Apply $(1)$ with $a = x_1$ , $b = x_2$ , $c = x_2 + h$ for small $h > 0$ :

\frac{f(x_2) - f(x_1)}{x_2 - x_1} \;\leq\; \frac{f(x_2 + h) - f(x_2)}{h}.

Taking $h \to 0^+$ on the right gives $f'(x_2)$ .

Apply $(1)$ again with $a = x_1$ , $b = x_1 + h$ , $c = x_2$ for small $h > 0$ :

\frac{f(x_1 + h) - f(x_1)}{h} \;\leq\; \frac{f(x_2) - f(x_1 + h)}{x_2 - x_1 - h}.

Taking $h \to 0^+$ on the left gives $f'(x_1)$ , and the right side tends to $\dfrac{f(x_2) - f(x_1)}{x_2 - x_1}$ .

Chaining:

f'(x_1) \;\leq\; \frac{f(x_2) - f(x_1)}{x_2 - x_1} \;\leq\; f'(x_2).

So $f'(x_1) \leq f'(x_2)$ . $\square$

Proof ( $\Leftarrow$ ): $f'$ non-decreasing $\Rightarrow$ convex

Assume $f'$ is non-decreasing on $I$ . Take $x < y$ in $I$ and $\lambda \in (0, 1)$ ; set $z \coloneqq \lambda x + (1 - \lambda)y$ , so $x < z < y$ .

Note that $z - x = (1-\lambda)(y - x)$ and $y - z = \lambda(y - x)$ .

By the Mean Value Theorem:

f(z) - f(x) \;=\; f'(c_1)(z - x) \quad\text{for some } c_1 \in (x, z),

f(y) - f(z) \;=\; f'(c_2)(y - z) \quad\text{for some } c_2 \in (z, y).

Since $c_1 < z < c_2$ and $f'$ is non-decreasing, $f'(c_1) \leq f'(c_2)$ . Therefore:

\frac{f(z) - f(x)}{z - x} \;=\; f'(c_1) \;\leq\; f'(c_2) \;=\; \frac{f(y) - f(z)}{y - z}.

Substituting $z - x = (1-\lambda)(y-x)$ and $y - z = \lambda(y-x)$ :

\frac{f(z) - f(x)}{1 - \lambda} \;\leq\; \frac{f(y) - f(z)}{\lambda}.

Multiply through by $\lambda(1-\lambda) > 0$ :

\lambda\bigl(f(z) - f(x)\bigr) \;\leq\; (1-\lambda)\bigl(f(y) - f(z)\bigr).

Rearranging:

\lambda f(z) - \lambda f(x) \;\leq\; (1-\lambda)f(y) - (1-\lambda)f(z),

f(z) \;\leq\; \lambda f(x) + (1-\lambda)f(y). \quad \square

This is exactly the chord inequality, so $f$ is convex.

Condition 2: convexity via the second derivative

Theorem.
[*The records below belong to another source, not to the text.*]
import Mathlib.AlgebraicGeometry.Morphisms.Proper
import Mathlib.AlgebraicGeometry.Limits
import Literature.AlgebraicGeometry.Limits.PushoutOpenImmersion
import Literature.AlgebraicGeometry.Morphisms.OpenGluing
import HarnessLib

/-!
# Gluing a scheme over one open to the base: discharge of the named fact `OpenGluing`

Topic: `Literature/AlgebraicGeometry/Morphisms`. We prove the named fact
`Literature.AlgebraicGeometry.Morphisms.OpenGluing` (The Stacks Project, Tag 01LH, two-piece
case): for opens `V, W` covering a scheme `S` and `π : Y → V` an isomorphism over `V ∩ W`, the
scheme `Y` (over `V`) and the open `W` (over `W`) glue to `ρ : N → S` with `ρ⁻¹(V) = Y`,
`ρ` an isomorphism over `W`, and `ρ` proper when `π` is.

The glued scheme is Mathlib's pushout of schemes along the two open immersions
`π⁻¹(V ∩ W) ↪ Y` and `π⁻¹(V ∩ W) ≅ V ∩ W ↪ W` (a locally directed colimit,
`Mathlib/AlgebraicGeometry/Gluing.lean`, `Mathlib/AlgebraicGeometry/Limits.lean`); the structure
map is `pushout.desc`. The two charts of the pushout meet exactly in `π⁻¹(V ∩ W)`
(`Literature/AlgebraicGeometry/Limits/PushoutOpenImmersion`), which identifies `ρ⁻¹(V)` with the
chart `Y` and `ρ⁻¹(W)` with the chart `W`; the cartesian square is Mathlib's
`IsOpenImmersion.isPullback`, and properness of `ρ` is checked on the cover `{V, W}`
(`IsZariskiLocalAtTarget`).

## References

* The Stacks Project, Tag 01LH (relative glueing of schemes). [StacksProject]
-/

noncomputable section

open CategoryTheory CategoryTheory.Limits AlgebraicGeometry

namespace Literature.AlgebraicGeometry.Morphisms

universe u

open Literature.AlgebraicGeometry.Limits

/-- **Two-chart gluing over a base.** Let `V, W` be opens covering `S`, `π : Y → V`, and let
`g : U' → W` be an open immersion from an open `U' ⊆ Y` over `S` (i.e. `g` followed by `W ↪ S`
is `U' ↪ Y → V ↪ S`) such that `U'` contains `π⁻¹(V ∩ W)` and `g(U')` contains `W ∩ V`. Then
the pushout `N = Y ⨿_{U'} W` with its induced map `ρ : N → S` satisfies `ρ⁻¹(V) = Y`
(cartesian square with the open immersion `Y ↪ N`), `ρ ∣_ W` is an isomorphism, and `ρ` is
proper if `π` is. [cite: StacksProject, Tag 01LH] -/
theorem exists_glued_of_charts {S : Scheme.{u}} (V W : S.Opens) (hVW : V ⊔ W = ⊤)
    {Y : Scheme.{u}} (π : Y ⟶ (V : Scheme.{u})) (U' : Y.Opens) (g : (U' : Scheme.{u}) ⟶ W)
    [IsOpenImmersion g] (hg : U'.ι ≫ π ≫ V.ι = g ≫ W.ι)
    (hU' : ∀ y : Y, (π y).1 ∈ W → y ∈ U') (hsurj : ∀ z : W, z.1 ∈ V → z ∈ Set.range g) :
    ∃ (N : Scheme.{u}) (ρ : N ⟶ S) (i : Y ⟶ N), IsOpenImmersion i ∧
      IsPullback i π ρ V.ι ∧ IsIso (ρ ∣_ W) ∧ (IsProper π → IsProper ρ) := by
  haveI := isOpenImmersion_inl U'.ι g
  haveI := isOpenImmersion_inr U'.ι g
  let ρ : pushout U'.ι g ⟶ S := pushout.desc (π ≫ V.ι) W.ι hg
  have hlρ : pushout.inl U'.ι g ≫ ρ = π ≫ V.ι := pushout.inl_desc _ _ _
  have hrρ : pushout.inr U'.ι g ≫ ρ = W.ι := pushout.inr_desc _ _ _
  have hcov := range_inl_union_range_inr U'.ι g
  -- `ρ⁻¹(V)` is the chart `Y`
  have hV : ρ ⁻¹ᵁ V = (pushout.inl U'.ι g).opensRange := by
    ext x
    constructor
    · intro hx
      replace hx : ρ x ∈ V := hx
      rcases Set.eq_univ_iff_forall.mp hcov x with ⟨y, rfl⟩ | ⟨z, rfl⟩
      · exact ⟨y, rfl⟩
      · rw [← Scheme.Hom.comp_apply, hrρ] at hx
        have hz : z.1 ∈ V := hx
        obtain ⟨u, rfl⟩ := hsurj z hz
        exact ⟨U'.ι u, by
          change (U'.ι ≫ pushout.inl U'.ι g) u = (g ≫ pushout.inr U'.ι g) u
          rw [pushout.condition]⟩
    · rintro ⟨y, rfl⟩
      change (pushout.inl U'.ι g ≫ ρ) y ∈ V
      rw [hlρ]
      exact (π y).2
  -- `ρ⁻¹(W)` is the chart `W`
  have hW : ρ ⁻¹ᵁ W = (pushout.inr U'.ι g).opensRange := by
    ext x
    constructor
    · intro hx
      replace hx : ρ x ∈ W := hx
      rcases Set.eq_univ_iff_forall.mp hcov x with ⟨y, rfl⟩ | ⟨z, rfl⟩
      · rw [← Scheme.Hom.comp_apply, hlρ] at hx
        have hy : y ∈ U' := hU' y hx
        exact ⟨g ⟨y, hy⟩, by
          change (g ≫ pushout.inr U'.ι g) ⟨y, hy⟩ = (U'.ι ≫ pushout.inl U'.ι g) ⟨y, hy⟩
          rw [pushout.condition]⟩
      · exact ⟨z, rfl⟩
    · rintro ⟨z, rfl⟩
      change (pushout.inr U'.ι g ≫ ρ) z ∈ W
      rw [hrρ]
      exact z.2
  have hpb : IsPullback π (pushout.inl U'.ι g) V.ι ρ :=
    IsOpenImmersion.isPullback _ _ _ _ hlρ (by rw [Scheme.Opens.opensRange_ι]; exact hV)
  have hisoW : IsIso (ρ ∣_ W) :=
    isIso_morphismRestrict_of_preimage_eq ρ _ W (pushout.inr U'.ι g).isoOpensRange.inv
      (by rw [← hrρ, Scheme.Hom.isoOpensRange_inv_comp_assoc]) hW
  refine ⟨pushout U'.ι g, ρ, pushout.inl U'.ι g, inferInstance, hpb.flip, hisoW, fun hπ => ?_⟩
  apply IsZariskiLocalAtTarget.of_iSup_eq_top (P := @IsProper) (fun b : Bool => cond b V W)
    (by rw [iSup_bool_eq]; exact hVW)
  rintro (_ | _)
  · exact MorphismProperty.of_isIso @IsProper (ρ ∣_ W)
  · have he := (isPullback_morphismRestrict ρ V).isoIsPullback_hom_fst _ _ hpb
    change IsProper (ρ ∣_ V)
    rw [← he]
    infer_instance

/-- **Relative gluing, two pieces** (The Stacks Project, Tag 01LH with cover `{V, W}`,
`X_V = Y`, `X_W = W`): discharge of the named fact `OpenGluing`. Apply
`exists_glued_of_charts` to the chart `g = (π ∣ π⁻¹(V ∩ W)) ≫ (V ∩ W ↪ W)`, an open immersion
because `π` is an isomorphism over `V ∩ W`. [cite: StacksProject, Tag 01LH] -/
theorem OpenGluing_holds : OpenGluing.{u} := by
  intro S V W hVW Y π hπ
  refine exists_glued_of_charts V W hVW π (π ⁻¹ᵁ (V.ι ⁻¹ᵁ W))
    ((π ∣_ (V.ι ⁻¹ᵁ W)) ≫ (V.ι ∣_ W)) (by simp [morphismRestrict_ι_assoc]) (fun y hy => hy)
    (fun z hz => ?_)
  obtain ⟨u, hu⟩ := (π ∣_ (V.ι ⁻¹ᵁ W)).surjective ⟨⟨z.1, hz⟩, z.2⟩
  refine ⟨u, ?_⟩
  rw [Scheme.Hom.comp_apply, hu]
  apply Subtype.ext
  rw [morphismRestrict_base_coe]
  rfl

end Literature.AlgebraicGeometry.Morphisms

end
Let $f \in C^2(I)$ . Then $f$ is convex on $I$ if and only if $f''(x) \geq 0$ for all $x \in I$ .

Proof. By Condition 1, $f$ is convex on $I$ if and only if $f'$ is non-decreasing on $I$ . By the Monotonicity Test applied to $f'$ , $f'$ is non-decreasing on $I$ if and only if $(f')' = f'' \geq 0$ on $I$ . Chaining the two equivalences gives the result. $\square$

Strict convexity

Corollary. If $f''(x) > 0$ for all $x \in I$ , then $f$ is strictly convex on $I$ .

Proof. Strictly positive $f''$ means $f'$ is strictly increasing (Monotonicity Test, case 1). In the $(\Leftarrow)$ proof above, $c_1 < c_2$ then forces $f'(c_1) < f'(c_2)$ , so every inequality in the chain is strict, giving strict convexity. $\square$

The converse fails: $f(x) = x^4$ satisfies $f''(0) = 0$ yet is strictly convex — the condition $f'' > 0$ everywhere is sufficient but not necessary for strict convexity.
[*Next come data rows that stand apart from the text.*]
import Literature.NumberTheory.QuadraticForms.HilbertSymbolBilinear
import Literature.NumberTheory.QuadraticForms.HilbertSymbolNonDyadic
import Literature.NumberTheory.EllipticCurves.TwoDescentHalvingGalois
import Literature.NumberTheory.EllipticCurves.TwoDescentKummerBridgeConverse
import HarnessLib

/-!
# The Hilbert-symbol Tate quadratic form of a split `2`-descent vanishes on local Kummer images

Topic `NumberTheory/EllipticCurves`; namespace `Literature.NumberTheory.EllipticCurves.TwoDescentHilbert`.
Theorems only (no definition, no named fact).

Let `E : (y + …)² = (x - e₁)(x - e₂)(x - e₃)` be an elliptic curve with rational `2`-torsion over a
number field `K` and `v` a finite place, `K_v = v.adicCompletion K`.  The complete `2`-descent map
`δ(P) = (x(P) - e₁, x(P) - e₂) ∈ (K_vˣ/K_vˣ²)²` (Silverman, *AEC* X.1.4; the tree's
`WeierstrassCurve.Affine.Point.twoDescentComponent`) lands in `H¹(K_v, E[2]) ≅ (K_vˣ/K_vˣ²)²`, whose
local Tate pairing is `⟨(a, b), (a', b')⟩_v = (a, b')_v (a', b)_v` (Hilbert symbols).  A quadratic
refinement of this pairing that is the SAME for every quadratic twist `E^{(d)}` (whose `2`-torsion
abscissae are `d e₁, d e₂, d e₃`) is the **Hilbert-symbol Tate quadratic form**

  `Q_v(a, b) = (a, b)_v · (a, D₂)_v · (b, D₁)_v`,  `D₁ = (e₁ - e₂)(e₁ - e₃)`, `D₂ = (e₂ - e₁)(e₂ - e₃)`

(`D₁, D₂` are the descent components of `T₁, T₂`; they scale by `d²` under twisting).  THIS FILE
proves that `Q_v` **vanishes identically on the local Kummer image `δ(E(K_v))`** at every finite
place, dyadic places included (`hilbertSymbol_twoDescentComponent_pair_eq_one`), i.e. the local Kummer
condition is totally isotropic for `Q_v` — the input "`q_v(H¹_𝒮(K_v, T)) = 0`" of a quadratic Selmer
structure in the sense of Klagsbrun–Mazur–Rubin (Ann. of Math. 178 (2013), Def. 3.8; tree
`Literature/NumberTheory/EllipticCurves/QuadraticSelmerStructure.lean`), here for `T = E[2]` split and
with an EXPLICIT Hilbert-symbol form instead of the Poonen–Rains Heisenberg form.

The proof is elementary: the identity `(a, b)_F = (a + b, -ab)_F` (`a + b ≠ 0`, any field with
`2 ≠ 0`; `hilbertSymbol_eq_add_neg_mul`, from the isometry `⟨a, b⟩ ≅ ⟨a + b, (a + b)ab⟩`) gives over
`K_v`, where the symbol is bimultiplicative (tree `hilbertSymbol_adicCompletion_mul_left`, O'Meara 63:13a),
`(a, b)_v = (a, -(a - b))_v (b, a - b)_v` (`hilbertSymbol_adicCompletion_eq_of_sub_ne_zero`); applied to
the three pairs among `x - e₁, x - e₂, x - e₃` (pairwise differences `eⱼ - eᵢ`, product a square) it
yields `Q_v(δ(P)) = 1`; at the `2`-torsion points it reduces to `(D₁, D₂)_v = 1`
(`hilbertSymbol_descentConstants_eq_one`).

Motivation: crux `stmt-BirchSwinnertonDyer-27478` (R″ torsion cell), LINE 49 stub D0≤2 — the parity of
`dim Sel⁽²⁾` of the genus twist `E₀^{(−p₀q₁q₂)}` via KMR Thm. 3.9 / Prop. 2.4 (tree
`Literature.LinearAlgebra.QuadraticForm.threeLagrangianParity`) with this form and Hilbert reciprocity.

## References

* [KlagsbrunMazurRubin2013] Z. Klagsbrun, B. Mazur, K. Rubin, *Disparity in Selmer ranks of quadratic
  twists of elliptic curves*, Ann. of Math. 178 (2013), §3 (Def. 3.2, Def. 3.3, Def. 3.8).
* [PoonenRains2012] B. Poonen, E. Rains, *Random maximal isotropic subspaces and Selmer groups*,
  J. Amer. Math. Soc. 25 (2012), §4 (Prop. 4.8, Prop. 4.10).
* [SilvermanAEC2009] J. H. Silverman, *The Arithmetic of Elliptic Curves*, 2nd ed., GTM 106, Prop. X.1.4.
* [Omeara1963] O. T. O'Meara, *Introduction to quadratic forms*, §63B (63:10, 63:13a).
* [Serre1973] J.-P. Serre, *A Course in Arithmetic*, Ch. III §1.1, Prop. 2.
-/

noncomputable section

open scoped Classical

open NumberField IsDedekindDomain
open Literature.NumberTheory.QuadraticForms
open WeierstrassCurve WeierstrassCurve.Affine WeierstrassCurve.Affine.Point

namespace Literature.NumberTheory.EllipticCurves.TwoDescentHilbert

/-! ## Identities of the Hilbert symbol over a field -/

section Field

variable {F : Type*} [Field F]

/-- The Hilbert symbol is `±1` (O'Meara §63B), so its square is `1`. [cite: Omeara1963, §63B] -/
theorem hilbertSymbol_mul_self_eq_one (a b : F) : hilbertSymbol F a b * hilbertSymbol F a b = 1 := by
  rcases hilbertSymbol_eq_one_or_eq_neg_one a b with h | h <;> rw [h] <;> norm_num

/-- **`(a, b)_F = (a + b, (a + b) a b)_F` for `a + b ≠ 0`** over any field: the binary form `⟨a, b⟩`
represents `a + b` (at `x = y = 1`) and has discriminant `ab`, so `⟨a, b⟩ ≅ ⟨a + b, (a + b) a b⟩`
(explicitly `a (X + bY)² + b (X - aY)² = (a + b) X² + (a + b) a b Y²`), and the Hilbert symbol asks
whether the form represents `1`. [cite: Omeara1963, §63B] [cite: Serre1973, III §1.1 Prop. 2] -/
theorem hilbertSymbol_eq_add_mul (a b : F) (hab : a + b ≠ 0) :
    hilbertSymbol F a b = hilbertSymbol F (a + b) ((a + b) * (a * b)) := by
  have key : (∃ x y : F, a * x ^ 2 + b * y ^ 2 = 1) ↔
      ∃ x y : F, (a + b) * x ^ 2 + (a + b) * (a * b) * y ^ 2 = 1 := by
    constructor
    · rintro ⟨x, y, h⟩
      refine ⟨(a * x + b * y) / (a + b), (x - y) / (a + b), ?_⟩
      have e : (a + b) * ((a * x + b * y) / (a + b)) ^ 2 + (a + b) * (a * b) * ((x - y) / (a + b)) ^ 2 =
          a * x ^ 2 + b * y ^ 2 := by
        field_simp
        ring
      rw [e, h]
    · rintro ⟨X, Y, h⟩
      exact ⟨X + b * Y, X - a * Y, by linear_combination h⟩
  by_cases h : ∃ x y : F, a * x ^ 2 + b * y ^ 2 = 1
  · rw [(hilbertSymbol_eq_one_iff _ _).2 h, (hilbertSymbol_eq_one_iff _ _).2 (key.1 h)]
  · rw [(hilbertSymbol_eq_neg_one_iff _ _).2 h,
      (hilbertSymbol_eq_neg_one_iff _ _).2 fun h' ↦ h (key.2 h')]

/-- **`(a, b)_F = (a + b, -ab)_F` for `a + b ≠ 0`** in a field with `2 ≠ 0` (Serre, *A Course in
Arithmetic*, III §1.1: `(a, b) = (a + b, -ab)`): `hilbertSymbol_eq_add_mul` and
`(c, c t)_F = (c, -t)_F` (`hilbertSymbol_neg_mul_right`). [cite: Serre1973, III §1.1 Prop. 2] -/
theorem hilbertSymbol_eq_add_neg_mul [NeZero (2 : F)] (a b : F) (hab : a + b ≠ 0) :
    hilbertSymbol F a b = hilbertSymbol F (a + b) (-(a * b)) := by
  rw [hilbertSymbol_eq_add_mul a b hab, ← hilbertSymbol_neg_mul_right hab (-(a * b))]
  congr 1
  ring

/-- If the class of the unit `A` in `Fˣ/Fˣ²` is the square class of `a ≠ 0`, Hilbert symbols with `A`
and with `a` agree: the symbol only depends on square classes (O'Meara §63B, "the first two of these
formulas are trivial"). [cite: Omeara1963, §63B] -/
theorem hilbertSymbol_eq_of_mk_eq_sqClass {A : Fˣ} {a : F} (ha : a ≠ 0)
    (h : (QuotientGroup.mk A : SqUnits F) = sqClass a) (w : F) :
    hilbertSymbol F (A : F) w = hilbertSymbol F a w := by
  rw [sqClass_of_ne_zero ha, QuotientGroup.eq] at h
  obtain ⟨C, hC⟩ := h
  rw [powMonoidHom_apply] at hC
  have haC : a = (A : F) * (C : F) ^ 2 := by
    have hval := congrArg Units.val hC
    rw [Units.val_pow_eq_pow_val, Units.val_mul, Units.val_inv_eq_inv_val, Units.val_mk0] at hval
    field_simp at hval
    linear_combination -hval
  rw [haC, hilbertSymbol_mul_sq_left _ _ C.ne_zero]

/-- A unit whose class in `Fˣ/Fˣ²` is trivial (a square) has all Hilbert symbols equal to `1`
(O'Meara §63B). [cite: Omeara1963, §63B] -/
theorem hilbertSymbol_eq_one_of_mk_eq_one {A : Fˣ} (h : (QuotientGroup.mk A : SqUnits F) = 1) (w : F) :
    hilbertSymbol F (A : F) w = 1 := by
  rw [QuotientGroup.eq_one_iff] at h
  obtain ⟨C, hC⟩ := MonoidHom.mem_range.mp h
  refine hilbertSymbol_eq_one_of_isSquare (a := (A : F)) ⟨(C : F), ?_⟩ A.ne_zero w
  rw [← hC, powMonoidHom_apply, Units.val_pow_eq_pow_val, pow_two]

end Field

/-! ## Over the completion `K_v`: the difference identity and the descent form -/

section Local

variable (K : Type) [Field K] [NumberField K] (v : HeightOneSpectrum (𝓞 K))

/-- **`(a, b)_v = (a, -(a - b))_v · (b, a - b)_v`** for `a, b, a - b ≠ 0` in `K_v` (dyadic places
included): `(a, -b)_v = (a - b, ab)_v` (`hilbertSymbol_eq_add_neg_mul`) expanded by bimultiplicativity
(tree `hilbertSymbol_adicCompletion_mul_right`, O'Meara 63:13a). [cite: Omeara1963, §63B (63:10, 63:13a)]
[cite: Serre1973, III §1.1 Prop. 2] -/
theorem hilbertSymbol_adicCompletion_eq_of_sub_ne_zero {a b : v.adicCompletion K} (ha : a ≠ 0) (hb : b ≠ 0)
    (hab : a - b ≠ 0) :
    hilbertSymbol (v.adicCompletion K) a b =
      hilbertSymbol (v.adicCompletion K) a (-(a - b)) * hilbertSymbol (v.adicCompletion K) b (a - b) := by
  haveI : CharZero (v.adicCompletion K) := charZero_of_injective_algebraMap (algebraMap K _).injective
  haveI : NeZero (2 : v.adicCompletion K) := ⟨two_ne_zero⟩
  have hm1 : (-1 : v.adicCompletion K) ≠ 0 := by norm_num
  have h1 := hilbertSymbol_eq_add_neg_mul a (-b) (by rwa [← sub_eq_add_neg])
  rw [show a + -b = a - b by ring, show -(a * -b) = a * b by ring, show -b = -1 * b by ring,
    hilbertSymbol_adicCompletion_mul_right K v hm1 hb ha,
    hilbertSymbol_adicCompletion_mul_right K v ha hb hab] at h1
  rw [show -(a - b) = -1 * (a - b) by ring, hilbertSymbol_adicCompletion_mul_right K v hm1 hab ha,
    hilbertSymbol_comm b (a - b), hilbertSymbol_comm a (a - b)]
  have hsq := hilbertSymbol_mul_self_eq_one a (-1 : v.adicCompletion K)
  calc hilbertSymbol (v.adicCompletion K) a b
      = hilbertSymbol (v.adicCompletion K) a (-1) *
          (hilbertSymbol (v.adicCompletion K) a (-1) * hilbertSymbol (v.adicCompletion K) a b) := by
        rw [← mul_assoc, hsq, one_mul]
    _ = hilbertSymbol (v.adicCompletion K) a (-1) *
          (hilbertSymbol (v.adicCompletion K) (a - b) a * hilbertSymbol (v.adicCompletion K) (a - b) b) := by
        rw [h1]
    _ = _ := by ring

/-- `(u, w)_v (u, -w)_v = (u, -1)_v` for `u, w ≠ 0` in `K_v`. [cite: Omeara1963, §63B (63:13a)] -/
theorem hilbertSymbol_adicCompletion_mul_neg {u w : v.adicCompletion K} (hu : u ≠ 0) (hw : w ≠ 0) :
    hilbertSymbol (v.adicCompletion K) u w * hilbertSymbol (v.adicCompletion K) u (-w) =
      hilbertSymbol (v.adicCompletion K) u (-1) := by
  haveI : CharZero (v.adicCompletion K) := charZero_of_injective_algebraMap (algebraMap K _).injective
  rw [← hilbertSymbol_adicCompletion_mul_right K v hw (neg_ne_zero.mpr hw) hu,
    show w * -w = -1 * w ^ 2 by ring, hilbertSymbol_mul_sq_right _ _ hw]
Recognising convex functions

The second-derivative test makes convexity a matter of sign checking:

Function	Domain	$f''$	Convex?
$x^2$	$\mathbb{R}$	$2 > 0$	Strictly convex
$x^4$	$\mathbb{R}$	$12x^2 \geq 0$	Strictly convex (see note above)
$e^x$	$\mathbb{R}$	$e^x > 0$	Strictly convex
$-\ln x$	$(0, \infty)$	$1/x^2 > 0$	Strictly convex
$\ln x$	$(0, \infty)$	$-1/x^2 < 0$	Strictly concave
$x^3$	$\mathbb{R}$	$6x$ , changes sign	Neither convex nor concave

For $f(x) = x^3$ : $f''(x) > 0$ on $(0, \infty)$ and $f''(x) < 0$ on $(-\infty, 0)$ , so $f$ is convex on $(0, \infty)$ and concave on $(-\infty, 0)$ , but not on all of $\mathbb{R}$ .

Summary

Condition 1: $f$ $f$ differentiable on $I$ $I$ is convex $\iff$ $⟺$ $f'$ $f^{'}$ is non-decreasing on $I$ $I$ .
- ( $\Rightarrow$ ): The secant-slope property of convex functions squeezes $f'(x_1) \leq f'(x_2)$ .
- ( $\Leftarrow$ ): MVT produces $c_1 < c_2$ with $f'(c_1) \leq f'(c_2)$ , which algebraically yields the chord inequality.
Condition 2: $f \in C^2(I)$ is convex $\iff$ $f'' \geq 0$ on $I$ (combining Condition 1 with the Monotonicity Test for $f'$ ).
Strict convexity: $f'' > 0$ everywhere $\Rightarrow$ strictly convex; the converse can fail at isolated points.
To check convexity in practice: compute $f''$ and determine its sign on the interval of interest.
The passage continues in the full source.